External Hive Metastore¶
In case that you already have a Hive Metastore containing table definitions you want to access from the Denodo Embedded MPP, you can use that Hive Metastore as an external Metastore.
To do this, you can manually define a new catalog by creating the properties file in presto/conf/catalog/
,
e.g., presto/conf/catalog/external_hivems.properties
. The file name, external_hivems
, would be the catalog name.
To create the new catalog properties file, you can copy one of the catalogs shipped by default, depending on the files or tables you want to read:
copy the
hive.properties
for accessing Hive tables over Parquet files.copy the
delta.properties
for accessing Delta Lake tables.copy the
iceberg.properties
for accessing Iceberg tables.
Then, fill in the hive.metastore.uri
property with the URI of the external Hive Metastore.

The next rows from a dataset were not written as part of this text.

/-- If `ϖ^j·𝒪ᴺ ≤ M` then `ϖ^j·e_i ∈ M`. [cite: Serre1980Trees, Ch. II §1.1] -/
theorem single_pow_mem_of_scaleLattice_le {N : ℕ} {ϖ : K} (hϖ0 : ϖ ≠ 0) {j : ℕ} {M : Submodule 𝒪[K] (Fin N → K)}
    (h : scaleLattice (ϖ ^ j) (stdLattice K N) ≤ M) (i : Fin N) : (Pi.single i (ϖ ^ j) : Fin N → K) ∈ M := by
  refine h ((mem_scaleLattice_stdLattice_iff (pow_ne_zero _ hϖ0) _).2 fun k => ?_)
  by_cases hk : k = i
  · subst hk; rw [Pi.single_eq_same]
  · rw [Pi.single_eq_of_ne hk, map_zero]; exact zero_le

/-- In a discretely valued field with `|ϖ| = exp(−1)`, a non-zero `t` with `|t| ≤ 1` is `ϖ^n` times a unit: `|t| = |ϖ^n|` and `ϖ^n = (ϖ^n t⁻¹)·t` with `|ϖ^n t⁻¹| = 1`.
[cite: Serre1980Trees, Ch. II §1.1] -/
theorem exists_pow_v_eq {ϖ : K} (hϖ : Valued.v ϖ = WithZero.exp (-1 : ℤ)) {t : K} (ht0 : t ≠ 0) (ht : Valued.v t ≤ 1) :
    ∃ n : ℕ, Valued.v t = Valued.v (ϖ ^ n) := by
  have hvt : Valued.v t ≠ 0 := (Valuation.ne_zero_iff _).2 ht0
  obtain ⟨k, hk⟩ : ∃ k : ℤ, Valued.v t = WithZero.exp k := ⟨_, (WithZero.exp_log hvt).symm⟩
  have hk0 : k ≤ 0 := by rw [hk, ← WithZero.exp_zero, WithZero.exp_le_exp] at ht; exact ht
  refine ⟨(-k).toNat, ?_⟩
  rw [hk, map_pow, hϖ, ← WithZero.exp_nsmul, nsmul_eq_mul, mul_neg, mul_one]
  congr 1
  omega
/-! ### §2 THE REGISTERED STUB from named lower halves covering every additive row -/

/-- **`N10.LowerHalfM` ∧ `PotGoodLowerHalfRankZero` give Miller's lower half at EVERY additive odd prime in
analytic rank `0`** (trichotomy `v_p(j) < 0 ∨ 0 ≤ v_p(j)`: potentially multiplicative ∨ potentially good).
Both hypotheses are typed OPEN `Prop`s of the tree, carried by name; nothing asserted.
[cite: Delbourgo1998, Main Conjecture (p. 151), hypothesis (M) (p. 133)] [cite: Kato2004Asterisque, Conj. 12.10 (p. 224)] -/
theorem missingLowerBoundAt_of_addv_of_lowerHalves (hM : N10.LowerHalfM) (hG : PotGoodLowerHalfRankZero)
    (W : WeierstrassCurve ℚ) [W.IsElliptic] [W.IsGloballyMinimal] (p : ℕ) [Fact p.Prime] (hp2 : p ≠ 2)
    (hr0 : W.analyticRank = 0) (hA : Addv W p) : MissingLowerBoundAt W p := by
  rcases lt_or_ge (padicValRat p W.j) 0 with hj | hj
  · exact hM W p hr0 ⟨hp2, hA, hj⟩
  · exact hG W p hr0 hp2 hA hj

/-- **THE REGISTERED STUB `stub_additiveDefect` (crux 19679, line `birth`) from named lower halves and the
Tamagawa–Manin divisibility of deep Kurihara numbers.** Conclusion = the registered signature of
`Cruxes.DeepLowerAtThreeOffKatoStratum.Birth.stub_additiveDefect`, token for token. Hypotheses BY NAME:
GZK; `N10.LowerHalfM` (Delbourgo's (M)-branch main conjecture at `T = 0`, rank `0`; = K1 crux `MultLower`
19359 at rank `0`); `PotGoodLowerHalfRankZero` (Kato Conj. 12.10 shadow at a potentially good additive
prime: ordinary AND supersingular, tame and wild); and TamManinDiv∞ on the additive optimal tower rows of
analytic rank `0` — `v₃(∏ c_ℓ) + v₃(c_{D₀}) ≤ ∂^{(∞)}_{deep}(δ̃_{D₀.f})`, Kim's Conjecture 1.10 (`≥`, deep
reading) for the optimal curve in Kim's normalisation, spelled inline. So the owner's composition
`DeepLowerAtThreeOffKatoStratum_of h₁ (stubAdditiveDefect_of_lowerHalves_of_tamManinDiv hGZK hM hG hTMD)`
gives crux 19679 GRANTED these names (and acc2's `h₁`). Nothing asserted; every name stays OPEN.
[cite: Kim2022StructureSelmer, Conj. 1.10 (PDF p. 8), Thm. 1.9 (6)] [cite: Delbourgo1998, Main Conjecture (p. 151)]
[cite: Kato2004Asterisque, Conj. 12.10 (p. 224)] [cite: Miller2011LMS, Def. 1.1] -/
theorem stubAdditiveDefect_of_lowerHalves_of_tamManinDiv
    (hGZK : rank_eq_analyticRank_of_analyticRank_le_one)
    (hM : N10.LowerHalfM) (hG : PotGoodLowerHalfRankZero)
    (hTMD : ∀ (W₀ : WeierstrassCurve ℚ) [W₀.IsElliptic] [W₀.IsGloballyMinimal],
      (∀ n : ℕ, W₀.HasSurjectiveModNGaloisRep (3 ^ n : ℕ)) →
      ∀ {N : ℕ} [NeZero N], N = W₀.conductorNorm ℤ → ∀ (D₀ : ModularParametrizationData W₀ N),
        (∀ z ∈ D₀.L.lattice, ∃ w ∈ periodLattice D₀.f, z = D₀.c * w) →
        (∀ (W₂ : WeierstrassCurve ℚ) [W₂.IsElliptic] (D₂ : ModularParametrizationData W₂ N),
          D₂.f = D₀.f → D₀.modularDegree ≤ D₂.modularDegree) →
        kuriharaVanishingOrder W₀ 3 D₀.f = 0 →
        (haveI : Fact (Nat.Prime 3) := ⟨Nat.prime_three⟩; Addv W₀ 3) →
        ((padicValNat 3 W₀.tamagawaProduct + padicValInt 3 D₀.maninConstant : ℕ) : ℕ∞) ≤
          kuriharaPartialDeepInfty W₀ 3 D₀.f) :
    ∀ (W₀ : WeierstrassCurve ℚ) [W₀.IsElliptic] [W₀.IsGloballyMinimal],
      (∀ n : ℕ, W₀.HasSurjectiveModNGaloisRep (3 ^ n : ℕ)) → Finite W₀.sha →
      ∀ {N : ℕ} [NeZero N], N = W₀.conductorNorm ℤ →
      ∀ (D₀ : Literature.NumberTheory.EllipticCurves.ModularForms.ModularParametrizationData W₀ N),
        (∀ z ∈ D₀.L.lattice, ∃ w ∈ Literature.NumberTheory.EllipticCurves.ModularForms.periodLattice D₀.f, z = D₀.c * w) →
        (∀ (W₂ : WeierstrassCurve ℚ) [W₂.IsElliptic]
          (D₂ : Literature.NumberTheory.EllipticCurves.ModularForms.ModularParametrizationData W₂ N),
          D₂.f = D₀.f → D₀.modularDegree ≤ D₂.modularDegree) →
        (∀ r : ℚ, Literature.NumberTheory.EllipticCurves.ratPlusSymbol D₀.f r ≠ 0 →
          0 ≤ padicValRat 3 (Literature.NumberTheory.EllipticCurves.ratPlusSymbol D₀.f r)) →
        Literature.NumberTheory.EllipticCurves.kuriharaVanishingOrder W₀ 3 D₀.f = 0 →
        (haveI : Fact (Nat.Prime 3) := ⟨Nat.prime_three⟩;
            Literature.NumberTheory.EllipticCurves.Rank1Residual.Addv W₀ 3) →
        (3 ∣ (W₀.baseChange ℚ_[3]).localTamagawaNumber ℤ_[3] ∨
          Nat.card {Q : (W₀.baseChange ℚ_[3]).toAffine.Point // (3 : ℕ) • Q = 0} ≠ 1 ∨
          (3 : ℤ) ∣ D₀.maninConstant) →
        ∃ d : ℕ, Literature.NumberTheory.EllipticCurves.kuriharaPartialDeepInfty W₀ 3 D₀.f = d ∧
          Literature.NumberTheory.EllipticCurves.kuriharaPartial W₀ 3 D₀.f 0 ≤
            ((padicValNat 3 (Nat.card (AddCommGroup.primaryComponent W₀.sha 3)) + d : ℕ) : ℕ∞) := by
  intro W₀ _ _ htow hfin N _ hN D₀ hopt hdeg hint hord hA hdef
  haveI : Fact (Nat.Prime 3) := ⟨Nat.prime_three⟩
  have hr0 : W₀.analyticRank = 0 :=
    analyticRank_eq_zero_of_kuriharaVanishingOrder_eq_zero W₀ D₀.f D₀.isNewformOf hord
  exact stubAdditiveDefect_row_of_missingLowerBoundAt_of_tamManinDiv hGZK W₀ htow hfin hN D₀ hopt hdeg hint
    hord hA hdef (missingLowerBoundAt_of_addv_of_lowerHalves hM hG W₀ 3 (by norm_num) hr0 hA)
    (hTMD W₀ htow hN D₀ hopt hdeg hord hA)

Typically, you will have to add the hdfs-site.xml
and the core-site.xml
files to presto/conf/catalog
and
reference them in the hive.config.resources
property.
connector.name=hive-hadoop2
hive.metastore.uri=thrift://acme:9083
hive.config.resources=/opt/presto-server/etc/catalog/core-site-external.xml,/opt/presto-server/etc/catalog/hdfs-site-external.xml
# Bulk Data Load
hive.allow-drop-table=true
hive.non-managed-table-writes-enabled=true
# Avoids exceptions in partitioned tables
hive.parquet.use-column-names=true
Kerberos¶
If the external Hive Metastore uses Kerberos authentication, you will need to configure additional properties in the catalog properties file:
hive.metastore.authentication.type=KERBEROS
hive.metastore.service.principal=hive/_HOST@REALM
hive.metastore.client.principal=primary@REALM
hive.metastore.client.keytab=/opt/secrets/xxx.keytab
This way the Embedded MPP connects to the Hive Metastore as the Kerberos principal hive.metastore.client.principal
,
using the keytab hive.metastore.client.keytab
, and verifies that the identity of the Hive Metastore matches hive.metastore.service.principal
.
You need to place the keytab file in the presto/secrets
folder.
You also need to place the krb5.conf
in the presto/conf/catalog/
folder. And add the following configuration property
to the values.yaml
:
presto:
jvm:
additionalJVMConfig: [
-Djava.security.krb5.conf=/opt/presto-server/etc/catalog/krb5.conf
]
If additionally, the Embedded MPP must authenticate to HDFS using Kerberos, you will need to configure additional properties in the catalog properties file:
hive.hdfs.authentication.type=KERBEROS
hive.hdfs.presto.principal=primary@REALM
hive.hdfs.presto.keytab=/opt/secrets/xxx.keytab
This way the Embedded MPP connects to HDFS as the Kerberos principal hive.hdfs.presto.principal
,
using the keytab hive.hdfs.presto.keytab
.
You need to place the keytab file in the presto/secrets
folder.
If you use the same principal for both hive.metastore.client.principal
and hive.hdfs.presto.principal
make sure the principal has also access to HDFS, not just Hive Metastore, otherwise you will get a Permission denied
error.
If hadoop.rpc.protection=privacy
is required by the Hadoop Cluster then one more property must be added to the catalog properties file:
hive.hdfs.wire-encryption.enabled=true
You can find more information in Hive Security Configuration — Kerberos Support.